Dharma’s move indicates a strong prima facie claim, aimed at preventing Humble from taking any actions that might affect assets or compromise the arbitration outcome.

Central to Dharma’s petition is Section 9 of the Arbitration and Conciliation Act, 1996 a provision that empowers courts to grant interim measures before, during, or after arbitration proceedings but before an award is issued.

As noted in reports,

“The petition filed under Section 9 of the Arbitration and Conciliation Act has sought urgent interim protection during the pendency of arbitration.”

This section enables courts to implement property preservation measures, grant interim injunctions, or appoint receivers, mirroring provisions in the Code of Civil Procedure, 1908. For Dharma, the requested relief likely includes restraining Humble from exploiting film rights, utilizing securities, or entering into competing deals.

The urgency of this matter arises from the time-sensitive nature of film projects, where delays could render arbitration irrelevant if assets are depleted.

This action reflects a proactive arbitration strategy, wherein parties seek judicial support to uphold arbitration, consistent with the Act’s pro-arbitration spirit following the 2015 amendments.

Dharma’s petition was first addressed on February 12 before Justice Sandeep Marne of the Bombay High Court.

Reports confirm that “the petition was listed on February 12 before Justice Sandeep Marne when Humble sought time to file a reply.”

The court granted this request, rescheduling the hearing to February 18 to give Humble an opportunity to respond to the ex-parte urgency.

This procedural measure is standard in Section 9 matters, ensuring equitable treatment while expediting commercial disputes under the Commercial Courts Act, 2015.

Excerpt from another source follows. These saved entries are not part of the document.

import Literature.NumberTheory.DiophantineApproximation.RhinViolaResidueForm
import HarnessLib

/-!
# The Rhin–Viola double contour integral `I_z^{(2)}(h,j,k,l,m)` in residue form

Topic `Literature/NumberTheory/DiophantineApproximation`. DEFINITION (`I2`) with proved API; no named facts.
Source: G. Rhin, C. Viola, *The permutation group method for the dilogarithm*, Ann. Sc. Norm. Super. Pisa
(5) 4 (2005) 389–437, (2.3):

  `I_z^{(2)}(h,j,k,l,m) = z^{−l−m} (1/2πi)∮_{|x−z|=σ} (1/2πi)∮_{|y−x/(x−z)|=ϱ} x^j(1−x)^h y^k(1−y)^l dx dy`
      `/ (x(1−y)+yz)^{j+k−m+1}`,

together with Lemma 2.3 (`I_z^{(2)}(0,0,0,0,0) = (1/2πi)∮_{|x−z|=σ} dx/(z−x) = −1`) and (2.15)
(`I_z^{(2)}(0,0,k,0,0) = (1/2πi)∮ dx/(z−x)^{k+1} = 0` for `k > 0`). **Residue form.** The inner integral is
`RhinViola.innerRes z j k l m x = P(x/(x−z))/(z−x)^n`, `n = j+k−m+1`, `P = D^{(n−1)}(Y^k(1−Y)^l)`
(`RhinViolaResidueForm.lean`). As a function of `x` it has its only pole at `x = z`: writing
`x/(x−z) = 1 + z/(x−z)` and `Q(w) = P(1 + z w) = Σ_i q_i w^i`, one gets
`x^j(1−x)^h · innerRes(x) = (−1)^n Σ_i q_i x^j(1−x)^h (x−z)^{−(i+n)}`, whose residue at `x = z` is
`(−1)^n Σ_i q_i · (D^{(i+n−1)}(X^j(1−X)^h))(z)` (Taylor expansion at `z`, Hasse derivatives). We take this as the
DEFINITION of the outer contour integral, so that `I_z^{(2)}` is an explicit polynomial expression in `z`
(and `0` when `n ≤ 0`, the integrand being then a polynomial in `y`), and verify Lemma 2.3's value `−1` and
(2.15) in this vocabulary.

## References

* G. Rhin, C. Viola, Ann. Sc. Norm. Super. Pisa Cl. Sci. (5) 4 (2005) 389–437, (2.3), Lemma 2.3, (2.15).
  [RhinViola2005]
-/

noncomputable section

namespace Literature.NumberTheory.DiophantineApproximation

namespace RhinViola

open Finset Polynomial

/-- **`I_z^{(2)}(h, j, k, l, m)`** (Rhin–Viola (2.3)) in double-residue form: with `n = j+k−m+1 ≥ 1`,
`P = D^{(n−1)}(Y^k(1−Y)^l)`, `Q = P ∘ (1 + zW)` (so that `P(x/(x−z)) = Q(1/(x−z))`),
`I2 = z^{−l−m} · (−1)^n Σ_{i ≤ k+l} (coeff_i Q) · (D^{(i+n−1)}(X^j(1−X)^h))(z)`; and `I2 = 0` if `j + k < m`.
[cite: RhinViola2005, (2.3)] -/
def I2 (z : ℝ) (h j k l m : ℕ) : ℝ :=
  if m ≤ j + k then
    z ^ (-((l : ℤ) + m)) * ((-1) ^ (j + k - m + 1) *
      ∑ i ∈ range (k + l + 1),
        ((hasseDeriv (j + k - m) ((X : ℝ[X]) ^ k * (1 - X) ^ l)).comp (1 + C z * X)).coeff i *
          (hasseDeriv (i + (j + k - m)) ((X : ℝ[X]) ^ j * (1 - X) ^ h)).eval z)
  else 0

/-- `I_z^{(2)}(h,j,k,l,m) = 0` when `j + k < m` (the integrand is a polynomial in `y`; Rhin–Viola, proof of
Lemma 2.2). [cite: RhinViola2005, Lemma 2.2] -/
theorem I2_of_lt {z : ℝ} (h : ℕ) {j k l m : ℕ} (hm : j + k < m) : I2 z h j k l m = 0 := by
  rw [I2, if_neg (by omega)]

/-- **Rhin–Viola 2005, Lemma 2.3 (the coefficient of `Li₂`)**: `I_z^{(2)}(0,0,0,0,0) = (1/2πi)∮ dx/(z−x) = −1`.
[cite: RhinViola2005, Lemma 2.3] -/
theorem I2_zero (z : ℝ) : I2 z 0 0 0 0 0 = -1 := by
  rw [I2, if_pos (le_refl _)]
  simp

/-- **RV (2.15)**: `I_z^{(2)}(0,0,k,0,0) = (1/2πi)∮ dx/(z−x)^{k+1} = 0` for `k > 0` (here `P = D^{(k)} Y^k = 1`,
`Q = 1`, and `D^{(k)} 1 = 0`). [cite: RhinViola2005, (2.15)] -/
theorem I2_zero_k (z : ℝ) {k : ℕ} (hk : 0 < k) : I2 z 0 0 k 0 0 = 0 := by
  rw [I2, if_pos (Nat.zero_le _)]
  have hP : hasseDeriv (0 + k - 0) ((X : ℝ[X]) ^ k * (1 - X) ^ 0) = 1 := by
    simp [X_pow_eq_monomial, hasseDeriv_monomial]
  rw [hP, one_comp]
  refine mul_eq_zero_of_right _ (mul_eq_zero_of_right _ (sum_eq_zero fun i hi => ?_))
  rcases Nat.eq_zero_or_pos i with rfl | hi0
  · simp [hasseDeriv_apply_one k hk]
  · simp [coeff_one, hi0.ne']

end RhinViola

end Literature.NumberTheory.DiophantineApproximation

end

Justice Marne, known for dealing with intricate intellectual property and contract cases, will evaluate Dharma’s claims on various grounds: existence of an arbitration agreement, prima facie validity of the claims, balance of convenience, and risks of irreparable harm. Observers expect detailed affidavits and potentially supporting financial documents or project timelines, setting the stage for interim decisions that could significantly influence the arbitration’s course.

Section 9 is a fundamental component of India’s arbitration framework, derived from UNCITRAL Model Law Article 9. It strikes a balance between party autonomy a core principle of arbitration and judicial oversight to prevent misuse.

Dharma’s legal team will likely argue that Humble’s termination lacked notice or justification, violating the implied good faith principle under Section 16 of the Indian Contract Act, 1872.

Termination without an arbitration referral breaches the dispute resolution clause of the agreement, necessitating anti-suit-like injunctions. On the other hand, Humble may defend its position with claims of force majeure (perhaps linked to the pandemic) or cite a material breach by Dharma.

The February 18 hearing could result in provisional relief, testing Justice Marne’s judicial discretion.

This scenario illustrates the evolution of Section 9: shifting from broad allowances to more restrained interventions postBharat Aluminium Co. v. Kaiser Aluminium Technical Services (2012), emphasizing competence-competence principles. Success for Dharma would reinforce the courts’ role as allies in arbitration, while a denial would indicate strong tribunal authority.

Notably, the Bombay High Court is recognized for its efficiency, with an average disposal time for Section 9 petitions under 30 days, making it a favored venue for disputes centered in Mumbai.